[What this task involves] Transcribe exactly the lines that fall between the one holding "obtain ⟨hb0, hb1'⟩" and the one holding "have heq1 : (q", inclusive, from the entries below.

»»

import Summits.RiemannHypothesis.RiemannHypothesis.Theorems.HandoffDodgerExplicitWindowCounting
import Summits.RiemannHypothesis.RiemannHypothesis.Theorems.HandoffDodgerSlabFiveHorizon
import Summits.RiemannHypothesis.RiemannHypothesis.Theorems.HandoffDodgerSlabFiveProfile
import Summits.RiemannHypothesis.RiemannHypothesis.Theorems.HandoffDodgerSlabFiveWindow
import Summits.RiemannHypothesis.RiemannHypothesis.Theorems.HandoffDodgerSlabFiveCost
import Summits.RiemannHypothesis.RiemannHypothesis.Theorems.HandoffDodgerSlabFivePhi
import Summits.RiemannHypothesis.RiemannHypothesis.Theorems.HandoffDodgerSmallCeiling
import HarnessLib

/-!
# HANDOFF — FIFTH SLAB (6): THE RH-FREE ZERO-SUM CLAUSE ON `1015 ≤ q < 7100` BY SUB-SLABS, COUNTING profile control (rh-explicit, W-P(P2) crux 19185 / 19172, seat dodger-p2 gen0; DODGER-STAGE2-PLAN §2 (c))

RH-FREE. HONEST FRAMING: nothing here bears on the truth of RH; every statement is an UPPER-clause ingredient (the zero-sum clause of
`SubwindowZeroSumFamily (1/5)`), RH is the LOWER clause `∀ q, 0 ≤ δ*(q)`, not touched.

The threshold-free theorem `HandoffDodgerExplicitWindowCounting.dodger_witness_explicit_window_counting` (explicit dodger witness with a free
collar window AND the profile control of ATTEMPT-16 Lemma B3/D1 — cumulants from COUNTING) is assembled on the FIFTH SLAB `1015 ≤ q < 7100`
at the CONSTANT schedule `y = 27`, `N₁ = 29`, `α = 12/25`, `n = q³`, `C = 1/5`, `b = L/2 − ε`, whose hypotheses hold there by parts (1)–(5)
(`HandoffDodgerSlabFive{Horizon,Profile,Window,Cost,Phi}`). The assembly is GENERIC in a sub-slab `[A, X]`: **`subwindowZeroSum_slabFive_of`**
takes `A ≤ q ≤ X` and rationals `(u₀, κ₀, B₂)` with purely NUMERIC side conditions (`(0.01287·Tm + 7.07)·762653 ≤ u₀·Tm·(Tm − 873.3)`,
`Tm = 16.89(A−1)` ⇒ `η ≤ e^{u₀} − 1`; `κ₀ ≤ 2 − T₇(u₀) − 0.03`; `X ≤ 1096(1 + t + t²/2)`, `t = 2B₂ − 7` ⇒ `b ≤ B₂`; and
`3450·B₂(B₂+1.17)·X < 0.0253·κ₀²·(1.01·10⁶)²`), each discharged by `norm_num` in nine instances from `[1015,1060)` to `[4500,7100)` (crude
margins 4.8 … 48; HOME/rh-explicit-dodger-p2/code/slab5_instances.py; the EXACT audit of the theorem, code/model4.py, has its floor at q ≈ 900).
Result: **`subwindowZeroSum_slabFive`** — the zero-sum clause for every pair of consecutive primes `q < q′` with `1015 ≤ q < 7100`
(127 of the 150 lower-twin primes of `WallsTenKTwin`, stmt 19172, left below this seat's fourth slab; the tier-2 residue is the 23 twins
`q < 1015`). The glue with the family from `7100` follows in `HandoffDodgerSlabFiveFamily`. No `sorry`, standard axioms.

References: this track (ATTEMPT-16 §3/§5/§6, ATTEMPT-19 §7–§8, ATTEMPT-23 §7; HOME/rh-explicit-dodger-p2/DODGER-STAGE2-PLAN.md §2).
-/

set_option linter.dupNamespace false

noncomputable section

open Real Complex Set MeasureTheory Literature.NumberTheory.LFunctions Literature.NumberTheory.LFunctions.WeilContinuous

namespace Summit.RiemannHypothesis.RiemannHypothesis.Theorems.Handoff

open Summit.RiemannHypothesis.RiemannHypothesis.Theorems.MotivicDoor.SemilocalThreshold

/-- `e^{2b} ≥ q − 1` at the track's choice `b ∈ [L/2 − 2r, L/2 − r]`, `r = 1/(q³+1)` (`e^{2b} ≥ q·e^{−4r} ≥ q(1 − 4r) ≥ q − 1`).
[this track, ATTEMPT-23 §2] -/
private theorem exp_two_b_ge_sub_one_five {q : ℕ} {L b r : ℝ} (hq : 2 ≤ q) (hL : L = Real.log q)
    (hr : r = 1 / ((q : ℝ) ^ 3 + 1)) (hbq2 : L / 2 ≤ b + 2 * r) : (q : ℝ) - 1 ≤ Real.exp (2 * b) := by
  have hq0 : (0 : ℝ) < q := by exact_mod_cast (by omega : 0 < q)
  have hq1 : (1 : ℝ) ≤ q := by exact_mod_cast (by omega : 1 ≤ q)
  have hqL : (q : ℝ) = Real.exp L := by rw [hL, Real.exp_log hq0]
  have hr0 : 0 < r := by rw [hr]; positivity
  have hrq : r * (q : ℝ) ≤ 1 / 4 := by
    rw [hr, div_mul_eq_mul_div, one_mul, div_le_div_iff₀ (by positivity) (by norm_num)]
    have hq2 : (2 : ℝ) ≤ q := by exact_mod_cast hq
    have hsq : (4 : ℝ) ≤ (q : ℝ) ^ 2 := by nlinarith
    nlinarith [hsq, hq0]
  have h1 : Real.exp (L - 4 * r) ≤ Real.exp (2 * b) := Real.exp_le_exp.2 (by linarith)
  have h2 : Real.exp (L - 4 * r) = q * Real.exp (-(4 * r)) := by rw [sub_eq_add_neg, Real.exp_add, hqL]
  have h3 : 1 - 4 * r ≤ Real.exp (-(4 * r)) := by have := Real.add_one_le_exp (-(4 * r)); linarith
  have h4 : (q : ℝ) * (1 - 4 * r) ≤ q * Real.exp (-(4 * r)) := mul_le_mul_of_nonneg_left h3 hq0.le
  nlinarith

/-- `b ≤ B₂` from `e^{2b} ≤ X ≤ 1096·(1 + t + t²/2)`, `t = 2B₂ − 7 ≥ 0` (`e⁷ ≥ 1096`, `1 + t + t²/2 ≤ e^t`). [folklore] -/
theorem b_le_of_exp_le_seven {b B₂ X : ℝ} (hX : Real.exp (2 * b) ≤ X) (hB₂ : 7 ≤ 2 * B₂)
    (hXB : X ≤ 1096 * (1 + (2 * B₂ - 7) + (2 * B₂ - 7) ^ 2 / 2)) : b ≤ B₂ := by
  have h9 : (1096 : ℝ) ≤ Real.exp 7 := by
    have h9e : Real.exp 1 ^ 7 = Real.exp 7 := by exact_mod_cast Real.exp_one_pow 7
    have hgt := Real.exp_one_gt_d9
    have : (2.7182818283 : ℝ) ^ 7 ≤ Real.exp 1 ^ 7 := pow_le_pow_left₀ (by norm_num) hgt.le 7
    rw [← h9e]; exact le_trans (by norm_num) this
  set t := 2 * B₂ - 7 with ht
  have ht0 : 0 ≤ t := by linarith
  have hq : 1 + t + t ^ 2 / 2 ≤ Real.exp t := Real.quadratic_le_exp_of_nonneg ht0
  have hexp : Real.exp (2 * b) ≤ Real.exp (2 * B₂) := by
    have e : Real.exp (2 * B₂) = Real.exp 7 * Real.exp t := by rw [← Real.exp_add]; congr 1; rw [ht]; ring
    rw [e]
    calc Real.exp (2 * b) ≤ X := hX
      _ ≤ 1096 * (1 + t + t ^ 2 / 2) := hXB
      _ ≤ Real.exp 7 * Real.exp t := mul_le_mul h9 hq (by positivity) (Real.exp_pos 7).le
  have := Real.exp_le_exp.1 hexp
  linarith

set_option maxHeartbeats 800000 in
/-- **THEOREM (the RH-free zero-sum clause on a SUB-SLAB `[A, X]` of the fifth slab, generic numeric side conditions).**
See the module docstring. [this track, ATTEMPT-16 THEOREM 16.2; ATTEMPT-23 §7; DODGER-STAGE2-PLAN §2] -/
theorem subwindowZeroSum_slabFive_of {q q' A X : ℕ} {u₀ κ₀ B₂ : ℝ} (hqq' : ConsecutivePrimes q q')
    (hA : 1015 ≤ A) (hAq : A ≤ q) (hqX : q ≤ X) (hX : X ≤ 7099)
    (hu₀ : (0.01287 * (16.89 * ((A : ℝ) - 1)) + 7.07) * 762653 ≤
      u₀ * ((16.89 * ((A : ℝ) - 1)) * (16.89 * ((A : ℝ) - 1) - 873.3))) (hu₀0 : 0 ≤ u₀) (hu₀1 : u₀ ≤ 1)
    (hκ₀0 : 0 ≤ κ₀)
    (hκ₀ : κ₀ ≤ 2 - (1 + u₀ + u₀ ^ 2 / 2 + u₀ ^ 3 / 6 + u₀ ^ 4 / 24 + u₀ ^ 5 / 120 + u₀ ^ 6 / 720 + u₀ ^ 7 / 4410)
      - 3 / 100)
    (hB₂ : 7 ≤ 2 * B₂) (hXB : (X : ℝ) ≤ 1096 * (1 + (2 * B₂ - 7) + (2 * B₂ - 7) ^ 2 / 2))
    (hval : 3450 * B₂ * (B₂ + 1.17) * X < 253 / 10000 * κ₀ ^ 2 * 1010000 ^ 2) :
    ∃ θ : ℝ → ℂ, ∃ δ B : ℝ, IsWeilTest θ ∧ tsupport θ ⊆ Icc (-(Real.log q / 2)) (Real.log q / 2) ∧ 0 ≤ δ ∧
      δ ≤ 1 / 5 * Real.log q ^ (3 / 2 : ℝ) * (q : ℝ) ^ (-(3 / 2 : ℝ)) ∧ Real.log q / 2 + δ ≤ Real.log q' / 2 ∧
      (∀ U : ℝ, ∑ᶠ ρ ∈ weilZeroIndex U,
          (riemannZetaZeroOrder ρ : ℝ) * ‖weilMellin (fun x ↦ θ (x - δ) - θ (x + δ)) ρ‖ ^ 2 ≤ B) ∧
      B < 2 * Real.log q / Real.sqrt q * (weilConv θ (weilReflect θ) (Real.log q - 2 * δ)).re := by
  obtain ⟨hqprime, -, hqq, -⟩ := hqq'
  have hq2 : 2 ≤ q := hqprime.two_le
  have hq0 : (0 : ℝ) < q := by exact_mod_cast hqprime.pos
  have hq₀ : 1015 ≤ q := hA.trans hAq
  have hq₁ : q < 7100 := by omega
  -- the mollifier radius `r = 1/(q³+1)`, a generic `ε ∈ [r, 2r]`, the half-width `b = L/2 − ε`
  have hr : (bump (q ^ 3)).rOut = 1 / ((q : ℝ) ^ 3 + 1) := by rw [bump_rOut]; push_cast; ring
  have hr0 : 0 < (bump (q ^ 3)).rOut := (bump (q ^ 3)).rOut_pos
  obtain ⟨ε, ⟨hε1, hε2⟩, hgen⟩ := exists_generic_shift (Real.log q) hr0
  set b : ℝ := Real.log q / 2 - ε with hb
  have hbq1 : b + (bump (q ^ 3)).rOut ≤ Real.log q / 2 := by linarith
  have hbq2 : Real.log q / 2 ≤ b + 2 * (bump (q ^ 3)).rOut := by linarith
  -- part (3), radius: `1014 ≤ e^{2b} ≤ 7099`, `2b ≤ L`, `q = e^L`
  obtain ⟨-, -, -, -, hqL, he, he', hL1, -, -⟩ := radius_facts_slabFive hq₀ hq₁ rfl hr hbq1 hbq2
  obtain ⟨hb0, hb1'⟩ := slabFive_b_bounds he he'
  have hb1 : 1 ≤ b := by linarith
  -- the sub-slab data: `e^{2b} ≥ q − 1 ≥ A − 1`, `e^{2b} ≤ q ≤ X`, `b ≤ B₂`
  have heq1 : (q : ℝ) - 1 ≤ Real.exp (2 * b) := exp_two_b_ge_sub_one_five hq2 rfl hr hbq2
  have hAq' : (A : ℝ) ≤ q := by exact_mod_cast hAq
  have hX2 : Real.exp (2 * b) ≤ X := by
    have h1 : Real.exp (2 * b) ≤ Real.exp (Real.log q) := Real.exp_le_exp.2 hL1
    rw [← hqL] at h1
    have h2 : (q : ℝ) ≤ X := by exact_mod_cast hqX
    linarith
  have hbB : b ≤ B₂ := b_le_of_exp_le_seven hX2 hB₂ hXB
  -- part (1): the horizon
  obtain ⟨hside1, hside2⟩ := slabFive_horizon_side_conditions he he'
  obtain ⟨hA', hB', hT3, hk2, hℓ2, hK1, -⟩ := slabFive_horizon_index_bounds he he'
  obtain ⟨h101, hT'T₀, -, hTbig, -, hcI, -, hcI3, hcL, hpL, hpU0, hpU, hW1, -, hW3, hk2', hk04, hTe⟩ :=
    slabFive_horizon_sizes_B he he'
  have hTT₀ : π * (dodgerKprime b : ℝ) / b ≤ 2 * π * Real.exp (1 + 2 * b) := hT'T₀
  have hT₀T : 2 * π * Real.exp (1 + 2 * b) ≤ 101 / 100 * (π * (dodgerKprime b : ℝ) / b) := h101
  have hp : 0 < dodgerPL b := lt_of_lt_of_le (by have := Real.pi_pos; positivity) hpL
  -- the horizon floor of the sub-slab: `Tm = 16.89(A−1) ≤ 16.89e^{2b} ≤ T′`
  set Tm : ℝ := 16.89 * ((A : ℝ) - 1) with hTm
  have hA1015 : (1015 : ℝ) ≤ A := by exact_mod_cast hA
  have hTm17 : 17100 ≤ Tm := by rw [hTm]; linarith
  have hTmT : Tm ≤ π * (dodgerKprime b : ℝ) / b := by
    rw [hTm]
    have : 16.89 * ((A : ℝ) - 1) ≤ 16.89 * Real.exp (2 * b) := by nlinarith
    exact this.trans hTe
  -- part (3): the window conditions
  obtain ⟨-, ⟨hδU0, hδU1, hδb⟩, ⟨hr600, -⟩, hδC, hwin, ⟨hQ0, hQ⟩⟩ :=
    window_conditions_slabFive (T := π * (dodgerKprime b : ℝ) / b) (pL := dodgerPL b) (pU := dodgerPU b)
      (y := 27) hq₀ hq₁ rfl hr hbq1 hbq2 hTT₀ hT₀T hpL hpU0 hpU rfl rfl rfl
  -- part (2): the COUNTING profile-control constants, `κ ≥ 2 − e^{u₀} − 0.03 ≥ κ₀`
  obtain ⟨hT₀e, -, -, -, -, hs9, hsb⟩ := slabFive_horizon_sizes he he'
  have hT₀pos : 0 < dodgerT₀ b := lt_of_lt_of_le (Real.exp_pos 1) hT₀e
  have hs0 : (0 : ℝ) ≤ (0.1038 * Real.log (dodgerT₀ b) + 0.2573 * Real.log (Real.log (dodgerT₀ b)) + 9.3675) := by
    linarith only [hs9]
  obtain ⟨hN, hρ11, hρ2e, hκ⟩ :=
    profile_constants_slabFive (T := π * (dodgerKprime b : ℝ) / b) (T₀ := dodgerT₀ b) (k := (dodgerKprime b : ℝ)) (pL := dodgerPL b)
      (W := dodgerW b) (y := 27) (N₁ := 29) (V := dodgerT₀ b ^ 2)
      (AU := dodgerT₀ b / (25 * π) + (0.1038 * Real.log (dodgerT₀ b) + 0.2573 * Real.log (Real.log (dodgerT₀ b)) + 9.3675) / 2 +
        (π * (dodgerKprime b : ℝ) / b + 1 / 4) * (dodgerKprime b : ℝ) / dodgerW b)
      hb1' hTbig hT₀pos h101 hTm17 hTmT hW1 hk2' hk04 hpL hs0 hsb rfl rfl rfl rfl rfl rfl rfl rfl rfl rfl rfl hu₀
  have hexp := exp_le_taylor_seven hu₀0 hu₀1
  have hκ₀κ := hκ₀.trans ((sub_le_sub_right (sub_le_sub_left hexp 2) (3 / 100)).trans hκ)
  -- part (5): the profile value
  have hΦge := dodgerPhi_slabFive_ge
  -- part (4): the comparison
  have hlt := cost_lt_gain_slabFive (cI := dodgerCI b) (r := (bump (q ^ 3)).rOut) (L := Real.log q) (Q := Real.sqrt q)
    hb0 hb1' he hL1 hTe hTT₀ hk2' hk04 hcI hcI3 rfl rfl hδU0 hδU1 hQ0 hQ hκ₀0 hκ₀κ hr600 rfl rfl hpU0 hpU (by norm_num) hΦge hbB hX2 hval
  -- the genericity of the lattice
  have hgen' : ∀ ρ : ℂ, riemannZeta ρ = 0 → 0 < ρ.im →
      ∀ k ∈ Finset.range (zetaZeroCount (π * (dodgerKprime b : ℝ) / b)), dodgerNode ρ - latticeFreq b (k + 1) ≠ 0 := by
    intro ρ hζ hρ k _
    have h := hgen ρ hζ hρ.ne' k
    rw [sub_ne_zero]
    simpa [dodgerNode, latticeFreq] using h
  -- the explicit COUNTING dodger with the window `α = 12/25`
  exact dodger_witness_explicit_window_counting (q := q) (q' := q') (b := b) (T₀ := dodgerT₀ b)
    (y := 27) (C := 1 / 5) (α := 12 / 25) (n := q ^ 3) (k' := dodgerKprime b)
    (N₁ := 29) (by norm_num) (by norm_num) hb1 rfl hside1 hside2 hA' hB' hT3 hk2 hℓ2 hK1 rfl rfl rfl rfl rfl rfl (by norm_num)
    rfl rfl rfl rfl rfl rfl rfl rfl rfl rfl rfl hcL hp hN hρ11 hρ2e (le_trans hκ₀0 hκ₀κ) hδb hr600 hδC (hwin q' (by omega)) hbq1 hbq2
    hgen' hlt

/-- **THEOREM (the RH-free zero-sum clause at rate `(1/5)(log q)^{3/2}q^{−3/2}` on the FIFTH SLAB `1015 ≤ q < 7100`)** — nine sub-slabs
of `subwindowZeroSum_slabFive_of`, every side condition by `norm_num`. [this track, ATTEMPT-16 THEOREM 16.2; ATTEMPT-23 §7; DODGER-STAGE2-PLAN §2] -/
theorem subwindowZeroSum_slabFive {q q' : ℕ} (hqq' : ConsecutivePrimes q q') (hq₀ : 1015 ≤ q) (hq₁ : q < 7100) :
    ∃ θ : ℝ → ℂ, ∃ δ B : ℝ, IsWeilTest θ ∧ tsupport θ ⊆ Icc (-(Real.log q / 2)) (Real.log q / 2) ∧ 0 ≤ δ ∧
      δ ≤ 1 / 5 * Real.log q ^ (3 / 2 : ℝ) * (q : ℝ) ^ (-(3 / 2 : ℝ)) ∧ Real.log q / 2 + δ ≤ Real.log q' / 2 ∧
      (∀ U : ℝ, ∑ᶠ ρ ∈ weilZeroIndex U,
          (riemannZetaZeroOrder ρ : ℝ) * ‖weilMellin (fun x ↦ θ (x - δ) - θ (x + δ)) ρ‖ ^ 2 ≤ B) ∧
      B < 2 * Real.log q / Real.sqrt q * (weilConv θ (weilReflect θ) (Real.log q - 2 * δ)).re := by
  rcases Nat.lt_or_ge q 1060 with h1 | h1
  · exact subwindowZeroSum_slabFive_of (A := 1015) (X := 1059) (u₀ := 7791 / 12500) (κ₀ := 1049 / 10000) (B₂ := 7 / 2) hqq'
      le_rfl hq₀ (by omega) (by norm_num) (by norm_num) (by norm_num) (by norm_num) (by norm_num) (by norm_num) (by norm_num)
      (by norm_num) (by norm_num)
  rcases Nat.lt_or_ge q 1120 with h2 | h2
  · exact subwindowZeroSum_slabFive_of (A := 1060) (X := 1119) (u₀ := 11893 / 20000) (κ₀ := 197 / 1250) (B₂ := 3.511) hqq'
      (by norm_num) h1 (by omega) (by norm_num) (by norm_num) (by norm_num) (by norm_num) (by norm_num) (by norm_num) (by norm_num)
      (by norm_num) (by norm_num)
  rcases Nat.lt_or_ge q 1200 with h3 | h3
  · exact subwindowZeroSum_slabFive_of (A := 1120) (X := 1199) (u₀ := 1751 / 3125) (κ₀ := 2187 / 10000) (B₂ := 3.545) hqq'
      (by norm_num) h2 (by omega) (by norm_num) (by norm_num) (by norm_num) (by norm_num) (by norm_num) (by norm_num) (by norm_num)
      (by norm_num) (by norm_num)
  rcases Nat.lt_or_ge q 1350 with h4 | h4
  · exact subwindowZeroSum_slabFive_of (A := 1200) (X := 1349) (u₀ := 52027 / 100000) (κ₀ := 23 / 80) (B₂ := 3.605) hqq'
      (by norm_num) h3 (by omega) (by norm_num) (by norm_num) (by norm_num) (by norm_num) (by norm_num) (by norm_num) (by norm_num)
      (by norm_num) (by norm_num)
  rcases Nat.lt_or_ge q 1600 with h5 | h5
  · exact subwindowZeroSum_slabFive_of (A := 1350) (X := 1599) (u₀ := 11469 / 25000) (κ₀ := 1939 / 5000) (B₂ := 3.693) hqq'
      (by norm_num) h4 (by omega) (by norm_num) (by norm_num) (by norm_num) (by norm_num) (by norm_num) (by norm_num) (by norm_num)
      (by norm_num) (by norm_num)
  rcases Nat.lt_or_ge q 2100 with h6 | h6
  · exact subwindowZeroSum_slabFive_of (A := 1600) (X := 2099) (u₀ := 19161 / 50000) (κ₀ := 5029 / 10000) (B₂ := 3.842) hqq'
      (by norm_num) h5 (by omega) (by norm_num) (by norm_num) (by norm_num) (by norm_num) (by norm_num) (by norm_num) (by norm_num)
      (by norm_num) (by norm_num)
  rcases Nat.lt_or_ge q 3000 with h7 | h7
  · exact subwindowZeroSum_slabFive_of (A := 2100) (X := 2999) (u₀ := 14413 / 50000) (κ₀ := 3179 / 5000) (B₂ := 4.058) hqq'
      (by norm_num) h6 (by omega) (by norm_num) (by norm_num) (by norm_num) (by norm_num) (by norm_num) (by norm_num) (by norm_num)
      (by norm_num) (by norm_num)
  rcases Nat.lt_or_ge q 4500 with h8 | h8
  · exact subwindowZeroSum_slabFive_of (A := 3000) (X := 4499) (u₀ := 4983 / 25000) (κ₀ := 3747 / 5000) (B₂ := 4.343) hqq'
      (by norm_num) h7 (by omega) (by norm_num) (by norm_num) (by norm_num) (by norm_num) (by norm_num) (by norm_num) (by norm_num)
      (by norm_num) (by norm_num)
  · exact subwindowZeroSum_slabFive_of (A := 4500) (X := 7099) (u₀ := 6581 / 50000) (κ₀ := 8293 / 10000) (B₂ := 4.729) hqq'
      (by norm_num) h8 (by omega) (by norm_num) (by norm_num) (by norm_num) (by norm_num) (by norm_num) (by norm_num) (by norm_num)
      (by norm_num) (by norm_num)

end Summit.RiemannHypothesis.RiemannHypothesis.Theorems.Handoff

end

««

[Your solution]
  obtain ⟨hb0, hb1'⟩ := slabFive_b_bounds he he'
  have hb1 : 1 ≤ b := by linarith
  -- the sub-slab data: `e^{2b} ≥ q − 1 ≥ A − 1`, `e^{2b} ≤ q ≤ X`, `b ≤ B₂`
  have heq1 : (q : ℝ) - 1 ≤ Real.exp (2 * b) := exp_two_b_ge_sub_one_five hq2 rfl hr hbq2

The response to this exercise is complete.